- _What you should do_
Your reply should be made up of every line in the records below that holds the string "variables".

(Records for the exercise)

import Summits.ResolutionOfSingularities.ResolutionOfSingularities.Theorems.WeightedInvariantLocalWeightedDropNCArrangements

/-!
# `LocalWeightedDrop`, line `nc-game-transport`, rung R2: a CONCRETE WITNESS in four variables — `x₀ · x₁ · (x₀ + x₁) · x₂`

[OURS · L1 W4.3 · chain w43, engine crux `LocalWeightedDrop` stmt-ResolutionOfSingularities-8899; strategist res-L1-w43-strat-1's line
`nc-game-transport`, TOT rung R2 (res-type-088, `…NCArrangements` p514936).]  The smallest arrangement in four variables that is not a
normal crossing and not a cylinder over a normal crossing: the germ `x₀ x₁ (x₀ + x₁) x₂` (order `4`; WILD in characteristic `2`, so an
instance of the open residual W4|₄ `stub_wildWideApexFourStartsWon`'s regime) is WON in the local weighted resolution game over every field
of every prime characteristic — the rung `NCArrangement.won_of_dvd_arrangement_pow` instantiated (the centre of the winning first move is
the line `x₀ = x₁ = 0`, the flat of the core `{x₀, x₁, x₀+x₁}`; the origin would stall).  A kernel-checked BC5-style witness for the census
of the residual; nothing here is a statement of any manuscript.
-/

set_option linter.dupNamespace false -- mandated namespace of this single-conjunct summit

namespace Summit.ResolutionOfSingularities.ResolutionOfSingularities.Theorems

namespace NCArrangement

open MvPowerSeries Literature.AlgebraicGeometry.Resolution

/-- The coefficient vectors of the four forms `x₀, x₁, x₀ + x₁, x₂`. -/
theorem fourForms_ne_zero (k : Type) [Field k] : ∀ j ∈ (Finset.univ : Finset (Fin 4)),
    (![Pi.single 0 1, Pi.single 1 1, (Pi.single (0 : Fin 4) (1 : k) : Fin 4 → k) + Pi.single (1 : Fin 4) (1 : k), Pi.single 2 1] :
      Fin 4 → Fin 4 → k) j ≠ 0 := by
  intro j _
  fin_cases j
  · simp
  · simp
  · intro h
    have := congr_fun h 0
    simp at this
  · simp

/-- The germ `x₀ x₁ (x₀ + x₁) x₂` is the product of the four forms. -/
theorem fourVarArrangement_eq (k : Type) [Field k] :
    (X 0 : MvPowerSeries (Fin 4) k) * X 1 * (X 0 + X 1) * X 2 =
      1 * ∏ j ∈ (Finset.univ : Finset (Fin 4)),
        linForm ((![Pi.single 0 1, Pi.single 1 1, (Pi.single (0 : Fin 4) (1 : k) : Fin 4 → k) + Pi.single (1 : Fin 4) (1 : k),
          Pi.single 2 1] : Fin 4 → Fin 4 → k) j) := by
  rw [one_mul, Fin.prod_univ_four]
  simp only [Matrix.cons_val_zero, Matrix.cons_val_one, Matrix.cons_val]
  rw [linForm_single, linForm_single, linForm_single]
  have : linForm ((Pi.single (0 : Fin 4) (1 : k) : Fin 4 → k) + Pi.single (1 : Fin 4) (1 : k)) = X 0 + X 1 := by
    unfold linForm
    simp [Fin.sum_univ_four, Pi.single_apply]
  rw [this]

/-- **WITNESS (OURS · L1 W4.3, rung R2): `x₀ · x₁ · (x₀ + x₁) · x₂` IS WON in the local weighted resolution game `CobordantGame.Won k 4`
over every field of every prime characteristic** — in particular in characteristic `2`, where the germ is wild (`2 ∣ ord = 4`). -/
theorem won_fourVarArrangement (k : Type) [Field k] (p : ℕ) (hp : p.Prime) [CharP k p] :
    CobordantGame.Won k 4 ((X 0 : MvPowerSeries (Fin 4) k) * X 1 * (X 0 + X 1) * X 2) := by
  rw [fourVarArrangement_eq]
  exact won_of_dvd_arrangement_pow p hp 1 (by rw [map_one]; exact one_ne_zero) Finset.univ _ (fourForms_ne_zero k) 0 _
    (by rw [zero_add, pow_one])

/-- … and so is every divisor of any of its powers, e.g. `x₀^a x₁^b (x₀ + x₁)^c x₂^e`. -/
theorem won_of_dvd_fourVarArrangement_pow (k : Type) [Field k] (p : ℕ) (hp : p.Prime) [CharP k p] (N : ℕ)
    (f : MvPowerSeries (Fin 4) k) (hf : f ∣ ((X 0 : MvPowerSeries (Fin 4) k) * X 1 * (X 0 + X 1) * X 2) ^ (N + 1)) :
    CobordantGame.Won k 4 f := by
  rw [fourVarArrangement_eq] at hf
  exact won_of_dvd_arrangement_pow p hp 1 (by rw [map_one]; exact one_ne_zero) Finset.univ _ (fourForms_ne_zero k) N f hf

end NCArrangement

end Summit.ResolutionOfSingularities.ResolutionOfSingularities.Theorems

(End Records for the exercise)

- _Response to the exercise_
# `LocalWeightedDrop`, line `nc-game-transport`, rung R2: a CONCRETE WITNESS in four variables — `x₀ · x₁ · (x₀ + x₁) · x₂`
`nc-game-transport`, TOT rung R2 (res-type-088, `…NCArrangements` p514936).]  The smallest arrangement in four variables that is not a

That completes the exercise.